(What the exercise asks)
Given the listing below, write out exactly the lines starting with the line that has "[AddCommMonoid M] (n : ℕ)" and going on through the line that has "(∑ j, if (site (n + 2) m 0).val", both kept.

*** Data for this exercise

/-- The nearest-neighbour bonds of the chain of `(n+2)·2` sites are the `n + 2` intra-cell bonds
`((m,0),(m,1))` and the `n + 1` inter-cell bonds `((x,1),(x+1,0))`. -/
theorem sum_sum_ite_val_succ_sites {M : Type*} [AddCommMonoid M] (n : ℕ)
    (w : Fin ((n + 2) * 2) → Fin ((n + 2) * 2) → M) :
    (∑ i, ∑ j, if i.val + 1 = j.val then w i j else 0) =
      ∑ m : Fin (n + 2), w (site (n + 2) m 0) (site (n + 2) m 1) +
        ∑ x : Fin (n + 1), w (site (n + 2) ⟨x, by omega⟩ 1) (site (n + 2) ⟨x + 1, by omega⟩ 0) := by
  -- the inner sum at a left site `(m,0)`: only `j = (m,1)` contributes
  have h0 : ∀ m : Fin (n + 2),
      (∑ j, if (site (n + 2) m 0).val + 1 = j.val then w (site (n + 2) m 0) j else 0) =
        w (site (n + 2) m 0) (site (n + 2) m 1) := by
    intro m
    rw [Finset.sum_eq_single (site (n + 2) m 1)]
    · rw [if_pos (by rw [site_val, site_val]; simp; omega)]
    · intro j _ hj
      rw [if_neg]
      intro h
      apply hj
      apply Fin.ext
      rw [site_val] at h ⊢
      simp at h ⊢
      omega
    · intro h; exact absurd (Finset.mem_univ _) h
  -- the inner sum at a right site `(m,1)`: only `j = (m+1,0)` contributes (if it exists)
  have h1 : ∀ m : Fin (n + 2),
      (∑ j, if (site (n + 2) m 1).val + 1 = j.val then w (site (n + 2) m 1) j else 0) =
        if h : m.val + 1 < n + 2 then w (site (n + 2) m 1) (site (n + 2) ⟨m.val + 1, h⟩ 0)
        else 0 := by
    intro m
    by_cases h : m.val + 1 < n + 2
    · rw [dif_pos h, Finset.sum_eq_single (site (n + 2) ⟨m.val + 1, h⟩ 0)]
      · rw [if_pos (by rw [site_val, site_val]; simp; omega)]
      · intro j _ hj
        rw [if_neg]
        intro h'
        apply hj
        apply Fin.ext
        rw [site_val] at h' ⊢
        simp at h' ⊢
        omega
      · intro h'; exact absurd (Finset.mem_univ _) h'
    · rw [dif_neg h]
      refine Finset.sum_eq_zero fun j _ => ?_
      rw [if_neg]
      intro h'
      rw [site_val] at h'
      have := j.isLt
      simp at h'
      omega
  rw [sum_sites_eq_sum_cells, Finset.sum_add_distrib]
  simp only [h0, h1]
  congr 1
  rw [Fin.sum_univ_castSucc]
  have hlast : ¬ ((Fin.last (n + 1)).val + 1 < n + 2) := by simp
  rw [dif_neg hlast, add_zero]
  refine Finset.sum_congr rfl fun x _ => ?_
  rw [dif_pos (by simp; omega)]
  rfl

end Summit.Ventures.CertifiedManyBodySolver.Upper
end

******

(Answer to the exercise)
theorem sum_sum_ite_val_succ_sites {M : Type*} [AddCommMonoid M] (n : ℕ)
    (w : Fin ((n + 2) * 2) → Fin ((n + 2) * 2) → M) :
    (∑ i, ∑ j, if i.val + 1 = j.val then w i j else 0) =
      ∑ m : Fin (n + 2), w (site (n + 2) m 0) (site (n + 2) m 1) +
        ∑ x : Fin (n + 1), w (site (n + 2) ⟨x, by omega⟩ 1) (site (n + 2) ⟨x + 1, by omega⟩ 0) := by
  -- the inner sum at a left site `(m,0)`: only `j = (m,1)` contributes
  have h0 : ∀ m : Fin (n + 2),
      (∑ j, if (site (n + 2) m 0).val + 1 = j.val then w (site (n + 2) m 0) j else 0) =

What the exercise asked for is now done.